# LISTED ENTRIES

/- Width seat `ym-line-sfw-p2-w5` (prover-ym-line-sfw-p2-w5-g18-0), free hands on planner ym-idea-2 g16's LINE-19 task board (STUB-PLAN-S4b §11):
the Caccioppoli cutoff for the Hodge column and the per-functional commutator bound with the zone indicator. -/
import Summits.QuantumFields.YangMills.Theorems.AllWindowsColdBoxBoxHighLineCaccioppoliIdentity
import Summits.QuantumFields.YangMills.Theorems.AllWindowsColdBoxBoxHighLineHodgeSupports

/-!
# LINE-19 S4b §11: the Caccioppoli cutoff `χ = clamp((ℓ¹ − (r+1))/(r−2), 0, 1)` and the zone bound for one local functional

Preparation for the discrete Caccioppoli inequality of the Hodge column (`…BoxHighLineCaccioppoliThree`):

* `edgeDist` (ℓ¹ base-point distance of free edges), `cutoff e r` and its properties for `r ≥ 3`: `cutoff_self` (`χ e = 0`),
  `cutoff_eq_zero_of_le` (`χ = 0` on `d ≤ r+1`), `cutoff_eq_one_of_ge` (`χ = 1` on `d ≥ 2r−1`), `abs_cutoff_sub_le`
  (`|χ_i − χ_j| ≤ |d_i − d_j|/(r−2)`, `clamp` being 1-Lipschitz);
* support sizes `card_support_landauCoeff_le` (`≤ 4`) and `card_support_gradVec_le` (`≤ 8`);
* **`abs_commutator_cutoff_le_zone`**: for a local functional with `|a| ≤ A`, support size `≤ N` and ℓ¹-diameter `≤ 2`, the commutator
  double sum against `χ` is `≤ (2/(r−2))²·A²·N·Σ_{i ∈ supp a, r ≤ d ≤ 2r} u_i²` — it vanishes unless the support lies in the zone `r ≤ d ≤ 2r`
  (✓`abs_commutator_sum_le`).

Everything proved; two bookkeeping definitions (`edgeDist`, `cutoff`); standard axioms.  HONEST LABEL: helpers toward ONE registered stub (S4b) of
a critic-PASSed line on the R2ξ″ RECORD-rung crux 24004 / 24335; no stub is proved by name, no crux, rung or summit is proved; the Yang–Mills mass
gap is NOT proved by this file.
-/

set_option autoImplicit false

noncomputable section

open Finset Matrix
open Literature.MathematicalPhysics.QuantumFieldTheory
open Literature.MathematicalPhysics.QuantumFieldTheory.LatticeMaxwell
open Literature.MathematicalPhysics.QuantumFieldTheory.AxialGauge
open Summit.QuantumFields.YangMills.Theorems.WeakCouplingRates
open Summit.QuantumFields.YangMills.Theorems.AllWindowsColdBox
open Literature.Probability.LatticeModels (Site)

namespace Summit.QuantumFields.YangMills.Theorems.AllWindowsColdBoxBoxHighLine

/-! ## The ℓ¹ edge distance and the cutoff -/

/-- ℓ¹ distance between the base points of two free edges. -/
def edgeDist {H : ℕ} (e i : LandauFree H) : ℤ := ∑ m : Fin 4, |e.1.1.1 m - i.1.1.1 m|

/-- The edge distance is nonnegative. -/
theorem edgeDist_nonneg {H : ℕ} (e i : LandauFree H) : 0 ≤ edgeDist e i :=
  Finset.sum_nonneg fun _ _ => abs_nonneg _

/-- `edgeDist e e = 0`. -/
theorem edgeDist_self {H : ℕ} (e : LandauFree H) : edgeDist e e = 0 := by simp [edgeDist]

/-- The Caccioppoli cutoff at radius `r`: `clamp((d(e,i) − (r+1))/(r−2), 0, 1)`. -/
def cutoff {H : ℕ} (e : LandauFree H) (r : ℕ) (i : LandauFree H) : ℝ :=
  max 0 (min 1 (((edgeDist e i : ℝ) - ((r : ℝ) + 1)) / ((r : ℝ) - 2)))

/-- The cutoff vanishes at the centre. -/
theorem cutoff_self {H : ℕ} (e : LandauFree H) {r : ℕ} (hr : 3 ≤ r) : cutoff e r e = 0 := by
  unfold cutoff
  rw [edgeDist_self]
  have hr' : (3 : ℝ) ≤ r := by exact_mod_cast hr
  have hneg : (((0 : ℤ) : ℝ) - ((r : ℝ) + 1)) / ((r : ℝ) - 2) ≤ 0 :=
    div_nonpos_of_nonpos_of_nonneg (by push_cast; linarith) (by linarith)
  rw [min_eq_right (by linarith), max_eq_left hneg]

/-- The cutoff vanishes on `d ≤ r + 1`. -/
theorem cutoff_eq_zero_of_le {H : ℕ} (e : LandauFree H) {r : ℕ} (hr : 3 ≤ r) {i : LandauFree H}
    (hi : edgeDist e i ≤ (r : ℤ) + 1) : cutoff e r i = 0 := by
  unfold cutoff
  have hr' : (3 : ℝ) ≤ r := by exact_mod_cast hr
  have hi' : (edgeDist e i : ℝ) ≤ (r : ℝ) + 1 := by exact_mod_cast hi
  have hneg : ((edgeDist e i : ℝ) - ((r : ℝ) + 1)) / ((r : ℝ) - 2) ≤ 0 :=
    div_nonpos_of_nonpos_of_nonneg (by linarith) (by linarith)
  rw [min_eq_right (by linarith), max_eq_left hneg]

/-- The cutoff equals `1` on `d ≥ 2r − 1`. -/
theorem cutoff_eq_one_of_ge {H : ℕ} (e : LandauFree H) {r : ℕ} (hr : 3 ≤ r) {i : LandauFree H}
    (hi : 2 * (r : ℤ) - 1 ≤ edgeDist e i) : cutoff e r i = 1 := by
  unfold cutoff
  have hr' : (3 : ℝ) ≤ r := by exact_mod_cast hr
  have hi' : 2 * (r : ℝ) - 1 ≤ (edgeDist e i : ℝ) := by exact_mod_cast hi
  have hone : 1 ≤ ((edgeDist e i : ℝ) - ((r : ℝ) + 1)) / ((r : ℝ) - 2) := by
    rw [le_div_iff₀ (by linarith)]
    linarith
  rw [min_eq_left hone, max_eq_right zero_le_one]

/-- **Lipschitz property of the cutoff**: `|χ_i − χ_j| ≤ |d_i − d_j|/(r−2)`. -/
theorem abs_cutoff_sub_le {H : ℕ} (e : LandauFree H) {r : ℕ} (hr : 3 ≤ r) (i j : LandauFree H) :
    |cutoff e r i - cutoff e r j| ≤ |((edgeDist e i : ℝ)) - (edgeDist e j : ℝ)| / ((r : ℝ) - 2) := by
  unfold cutoff
  have hr' : (3 : ℝ) ≤ r := by exact_mod_cast hr
  have hw : (0 : ℝ) < (r : ℝ) - 2 := by linarith
  -- `clamp` is 1-Lipschitz (tree: `Literature.NumberTheory.LFunctions.PlateauMollifier.abs_clamp_sub_clamp_le`; inlined to keep imports light)
  have hclamp : ∀ s t : ℝ, |max 0 (min 1 s) - max 0 (min 1 t)| ≤ |s - t| := by
    intro s t
    have h1 : |max 0 (min 1 s) - max 0 (min 1 t)| ≤ max |(0 : ℝ) - 0| |min 1 s - min 1 t| := abs_max_sub_max_le_max _ _ _ _
    have h2 : |min 1 s - min 1 t| ≤ max |(1 : ℝ) - 1| |s - t| := abs_min_sub_min_le_max _ _ _ _
    have e1 : max |(0 : ℝ) - 0| |min 1 s - min 1 t| = |min 1 s - min 1 t| := by
      rw [sub_self, abs_zero]; exact max_eq_right (abs_nonneg _)
    have e2 : max |(1 : ℝ) - 1| |s - t| = |s - t| := by
      rw [sub_self, abs_zero]; exact max_eq_right (abs_nonneg _)
    rw [e1] at h1
    rw [e2] at h2
    exact h1.trans h2
  refine (hclamp _ _).trans ?_
  rw [← sub_div, abs_div, abs_of_pos hw]
  refine div_le_div_of_nonneg_right (le_of_eq ?_) hw.le
  congr 1
  ring

/-! ## Support sizes -/

/-- The support of `λ_p` has at most `4` free edges. -/
theorem card_support_landauCoeff_le {H : ℕ} (p : Plaq 4) :
    #((Finset.univ : Finset (LandauFree H)).filter (fun i => landauCoeff H p i ≠ 0)) ≤ 4 := by
  classical
  set E4 : Finset (Literature.MathematicalPhysics.QuantumLattice.ZdEdge 4) :=
    {(p.1, p.2.1), (p.1 + Pi.single p.2.1 1, p.2.2), (p.1 + Pi.single p.2.2 1, p.2.1), (p.1, p.2.2)} with hE4
  have hmaps : Set.MapsTo (fun i : LandauFree H => i.1.1)
      ((Finset.univ : Finset (LandauFree H)).filter (fun i => landauCoeff H p i ≠ 0) : Set (LandauFree H))
      (E4 : Set (Literature.MathematicalPhysics.QuantumLattice.ZdEdge 4)) := by
    intro i hi
    have hne := (Finset.mem_filter.1 (Finset.mem_coe.1 hi)).2
    unfold landauCoeff LatticeMaxwell.coeff at hne
    rw [Finset.mem_coe]
    by_contra hnot
    apply hne
    apply LatticeMaxwell.coeffAux_eq_zero
    simp only [hE4, Finset.mem_insert, Finset.mem_singleton, not_or] at hnot
    obtain ⟨h1, h2, h3, h4⟩ := hnot
    push Not
    exact ⟨Ne.symm h1, Ne.symm h2, Ne.symm h3, Ne.symm h4⟩
  have hinj : Set.InjOn (fun i : LandauFree H => i.1.1)
      ((Finset.univ : Finset (LandauFree H)).filter (fun i => landauCoeff H p i ≠ 0) : Set (LandauFree H)) :=
    fun i _ j _ h => Subtype.ext (Subtype.ext h)
  calc #((Finset.univ : Finset (LandauFree H)).filter (fun i => landauCoeff H p i ≠ 0)) ≤ #E4 :=
        Finset.card_le_card_of_injOn _ hmaps hinj
    _ ≤ 4 := by rw [hE4]; exact Finset.card_le_four

/-- The support of `g_x` has at most `8` free edges. -/
theorem card_support_gradVec_le {H : ℕ} (x : Site 4) :
    #((Finset.univ : Finset (LandauFree H)).filter (fun i => gradVec H x i ≠ 0)) ≤ 8 := by
  classical
  set E8 : Finset (Literature.MathematicalPhysics.QuantumLattice.ZdEdge 4) :=
    (Finset.univ : Finset (Fin 4)).image (fun μ => (x, μ)) ∪
      (Finset.univ : Finset (Fin 4)).image (fun μ => (x - Pi.single μ 1, μ)) with hE8
  have hmaps : Set.MapsTo (fun i : LandauFree H => i.1.1)
      ((Finset.univ : Finset (LandauFree H)).filter (fun i => gradVec H x i ≠ 0) : Set (LandauFree H))
      (E8 : Set (Literature.MathematicalPhysics.QuantumLattice.ZdEdge 4)) := by
    intro i hi
    have hne := (Finset.mem_filter.1 (Finset.mem_coe.1 hi)).2
    unfold gradVec at hne
    rw [Finset.mem_coe, hE8, Finset.mem_union, Finset.mem_image, Finset.mem_image]
    by_cases h1 : i.1.1.1 + Pi.single i.1.1.2 1 = x
    · right
      refine ⟨i.1.1.2, Finset.mem_univ _, ?_⟩
      rw [← h1]
      ext <;> simp
    · by_cases h2 : i.1.1.1 = x
      · left
        refine ⟨i.1.1.2, Finset.mem_univ _, ?_⟩
        rw [← h2]
      · exfalso; apply hne; rw [if_neg h1, if_neg h2]; ring
  have hinj : Set.InjOn (fun i : LandauFree H => i.1.1)
      ((Finset.univ : Finset (LandauFree H)).filter (fun i => gradVec H x i ≠ 0) : Set (LandauFree H)) :=
    fun i _ j _ h => Subtype.ext (Subtype.ext h)
  calc #((Finset.univ : Finset (LandauFree H)).filter (fun i => gradVec H x i ≠ 0)) ≤ #E8 :=
        Finset.card_le_card_of_injOn _ hmaps hinj
    _ ≤ 8 := by
        rw [hE8]
        refine (Finset.card_union_le _ _).trans ?_
        have h1 := Finset.card_image_le (s := (Finset.univ : Finset (Fin 4))) (f := fun μ => (x, μ))
        have h2 := Finset.card_image_le (s := (Finset.univ : Finset (Fin 4))) (f := fun μ => (x - Pi.single μ 1, μ))
        rw [Finset.card_univ, Fintype.card_fin] at h1 h2
        omega

/-! ## The commutator of one local functional against the cutoff -/
set_option maxHeartbeats 400000 in
/-- **Per-functional commutator bound with the zone indicator.**  For a local functional `a` with `|a| ≤ A`, support of size `≤ N` and
ℓ¹-diameter `≤ 2`, and the cutoff `χ = cutoff e r` (`r ≥ 3`): the commutator double sum is bounded by
`(2/(r−2))²·A²·N·Σ_{i ∈ supp a, r ≤ d(e,i) ≤ 2r} u_i²` — it vanishes unless the support lies in the zone `r ≤ d ≤ 2r`. -/
theorem abs_commutator_cutoff_le_zone {H : ℕ} (e : LandauFree H) {r : ℕ} (hr : 3 ≤ r) (a u : LandauFree H → ℝ) {A : ℝ} {N : ℕ}
    (hA : 0 ≤ A) (habs : ∀ i, |a i| ≤ A) (hcard : #((Finset.univ : Finset (LandauFree H)).filter (fun i => a i ≠ 0)) ≤ N)
    (hdiam : ∀ i j, a i ≠ 0 → a j ≠ 0 → |(edgeDist e i : ℝ) - (edgeDist e j : ℝ)| ≤ 2) :
    |∑ i, ∑ j, a i * a j * (u i * u j) * (cutoff e r i - cutoff e r j) ^ 2| ≤
      (2 / ((r : ℝ) - 2)) ^ 2 * A ^ 2 * N *
        ∑ i ∈ (Finset.univ : Finset (LandauFree H)).filter (fun i => a i ≠ 0),
          (if (r : ℤ) ≤ edgeDist e i ∧ edgeDist e i ≤ 2 * (r : ℤ) then u i ^ 2 else 0) := by
  have hr' : (3 : ℝ) ≤ r := by exact_mod_cast hr
  have hw : (0 : ℝ) < (r : ℝ) - 2 := by linarith
  have hmemS : ∀ i, i ∈ ((Finset.univ : Finset (LandauFree H)).filter (fun i => a i ≠ 0)) ↔ a i ≠ 0 := fun i => by
    rw [Finset.mem_filter]; exact ⟨fun h => h.2, fun h => ⟨Finset.mem_univ _, h⟩⟩
  have hsupp : ∀ i, i ∉ ((Finset.univ : Finset (LandauFree H)).filter (fun i => a i ≠ 0)) → a i = 0 := fun i hi => by
    rw [hmemS] at hi; push Not at hi; exact hi
  have hind0 : 0 ≤ ∑ i ∈ ((Finset.univ : Finset (LandauFree H)).filter (fun i => a i ≠ 0)), (if (r : ℤ) ≤ edgeDist e i ∧ edgeDist e i ≤ 2 * (r : ℤ) then u i ^ 2 else 0) :=
    Finset.sum_nonneg fun i _ => by split_ifs <;> positivity
  have hK0 : 0 ≤ (2 / ((r : ℝ) - 2)) ^ 2 * A ^ 2 * N :=
    mul_nonneg (mul_nonneg (sq_nonneg _) (sq_nonneg _)) (Nat.cast_nonneg _)
  have hRHS0 : 0 ≤ (2 / ((r : ℝ) - 2)) ^ 2 * A ^ 2 * N * ∑ i ∈ ((Finset.univ : Finset (LandauFree H)).filter (fun i => a i ≠ 0)), (if (r : ℤ) ≤ edgeDist e i ∧ edgeDist e i ≤ 2 * (r : ℤ) then u i ^ 2 else 0) := mul_nonneg hK0 hind0
  by_cases hC : (∃ i ∈ ((Finset.univ : Finset (LandauFree H)).filter (fun i => a i ≠ 0)), (r : ℤ) + 1 < edgeDist e i) ∧ (∃ j ∈ ((Finset.univ : Finset (LandauFree H)).filter (fun i => a i ≠ 0)), edgeDist e j < 2 * (r : ℤ) - 1)
  · -- the support lies in the zone `r ≤ d ≤ 2r`
    obtain ⟨⟨i₀, hi₀, hdi₀⟩, ⟨j₀, hj₀, hdj₀⟩⟩ := hC
    have hzone : ∀ k ∈ ((Finset.univ : Finset (LandauFree H)).filter (fun i => a i ≠ 0)), (r : ℤ) ≤ edgeDist e k ∧ edgeDist e k ≤ 2 * (r : ℤ) := by
      intro k hk
      have h1 := hdiam k i₀ ((hmemS k).1 hk) ((hmemS i₀).1 hi₀)
      have h2 := hdiam k j₀ ((hmemS k).1 hk) ((hmemS j₀).1 hj₀)
      rw [abs_le] at h1 h2
      have hdi₀' : (r : ℝ) + 1 < (edgeDist e i₀ : ℝ) := by exact_mod_cast hdi₀
      have hdj₀' : (edgeDist e j₀ : ℝ) < 2 * (r : ℝ) - 1 := by exact_mod_cast hdj₀
      constructor
      · have h3 : (r : ℝ) - 1 < (edgeDist e k : ℝ) := by linarith [h1.1]
        have h4 : (r : ℤ) - 1 < edgeDist e k := by exact_mod_cast h3
        omega
      · have h3 : (edgeDist e k : ℝ) < 2 * (r : ℝ) + 1 := by linarith [h2.2]
        have h4 : edgeDist e k < 2 * (r : ℤ) + 1 := by exact_mod_cast h3
        omega
    have hind : ∑ i ∈ ((Finset.univ : Finset (LandauFree H)).filter (fun i => a i ≠ 0)), (if (r : ℤ) ≤ edgeDist e i ∧ edgeDist e i ≤ 2 * (r : ℤ) then u i ^ 2 else 0) = ∑ i ∈ ((Finset.univ : Finset (LandauFree H)).filter (fun i => a i ≠ 0)), u i ^ 2 :=
      Finset.sum_congr rfl fun i hi => if_pos (hzone i hi)
    rw [hind]
    have hχ : ∀ i ∈ ((Finset.univ : Finset (LandauFree H)).filter (fun i => a i ≠ 0)), ∀ j ∈ ((Finset.univ : Finset (LandauFree H)).filter (fun i => a i ≠ 0)), |cutoff e r i - cutoff e r j| ≤ 2 / ((r : ℝ) - 2) := by
      intro i hi j hj
      refine (abs_cutoff_sub_le e hr i j).trans ?_
      exact div_le_div_of_nonneg_right (hdiam i j ((hmemS i).1 hi) ((hmemS j).1 hj)) hw.le
    refine (abs_commutator_sum_le a (cutoff e r) u ((Finset.univ : Finset (LandauFree H)).filter (fun i => a i ≠ 0)) hA hsupp habs hχ).trans ?_
    have hsum0 : 0 ≤ ∑ i ∈ ((Finset.univ : Finset (LandauFree H)).filter (fun i => a i ≠ 0)), u i ^ 2 := Finset.sum_nonneg fun _ _ => sq_nonneg _
    have hcard' : (#((Finset.univ : Finset (LandauFree H)).filter (fun i => a i ≠ 0)) : ℝ) ≤ N := by exact_mod_cast hcard
    have h0 : 0 ≤ (2 / ((r : ℝ) - 2)) ^ 2 * A ^ 2 := mul_nonneg (sq_nonneg _) (sq_nonneg _)
    calc (2 / ((r : ℝ) - 2)) ^ 2 * A ^ 2 * #((Finset.univ : Finset (LandauFree H)).filter (fun i => a i ≠ 0)) * ∑ i ∈ ((Finset.univ : Finset (LandauFree H)).filter (fun i => a i ≠ 0)), u i ^ 2
        = ((2 / ((r : ℝ) - 2)) ^ 2 * A ^ 2) * (#((Finset.univ : Finset (LandauFree H)).filter (fun i => a i ≠ 0)) * ∑ i ∈ ((Finset.univ : Finset (LandauFree H)).filter (fun i => a i ≠ 0)), u i ^ 2) := by ring
      _ ≤ ((2 / ((r : ℝ) - 2)) ^ 2 * A ^ 2) * (N * ∑ i ∈ ((Finset.univ : Finset (LandauFree H)).filter (fun i => a i ≠ 0)), u i ^ 2) :=
          mul_le_mul_of_nonneg_left (mul_le_mul_of_nonneg_right hcard' hsum0) h0
      _ = (2 / ((r : ℝ) - 2)) ^ 2 * A ^ 2 * N * ∑ i ∈ ((Finset.univ : Finset (LandauFree H)).filter (fun i => a i ≠ 0)), u i ^ 2 := by ring
  · -- the cutoff is constant on the support: the commutator vanishes
    have hconst : ∀ i ∈ ((Finset.univ : Finset (LandauFree H)).filter (fun i => a i ≠ 0)), ∀ j ∈ ((Finset.univ : Finset (LandauFree H)).filter (fun i => a i ≠ 0)), |cutoff e r i - cutoff e r j| ≤ 0 := by
      rw [not_and_or] at hC
      rcases hC with hlo | hhi
      · push Not at hlo
        intro i hi j hj
        rw [cutoff_eq_zero_of_le e hr (hlo i hi), cutoff_eq_zero_of_le e hr (hlo j hj), sub_self, abs_zero]
      · push Not at hhi
        intro i hi j hj
        rw [cutoff_eq_one_of_ge e hr (hhi i hi), cutoff_eq_one_of_ge e hr (hhi j hj), sub_self, abs_zero]
    have h := abs_commutator_sum_le a (cutoff e r) u ((Finset.univ : Finset (LandauFree H)).filter (fun i => a i ≠ 0)) hA hsupp habs hconst
    have hz : (0 : ℝ) ^ 2 * A ^ 2 * #((Finset.univ : Finset (LandauFree H)).filter (fun i => a i ≠ 0)) * ∑ i ∈ ((Finset.univ : Finset (LandauFree H)).filter (fun i => a i ≠ 0)), u i ^ 2 = 0 := by ring
    rw [hz] at h
    exact h.trans hRHS0

end Summit.QuantumFields.YangMills.Theorems.AllWindowsColdBoxBoxHighLine

end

# INSTRUCTIONS FOR THE TASK
Only an exact copy of the lines from the beginning of the listing through the line with "the Caccioppoli cutoff for", both included, belongs in the answer.

# EXERCISE OUTPUT
/- Width seat `ym-line-sfw-p2-w5` (prover-ym-line-sfw-p2-w5-g18-0), free hands on planner ym-idea-2 g16's LINE-19 task board (STUB-PLAN-S4b §11):
the Caccioppoli cutoff for the Hodge column and the per-functional commutator bound with the zone indicator. -/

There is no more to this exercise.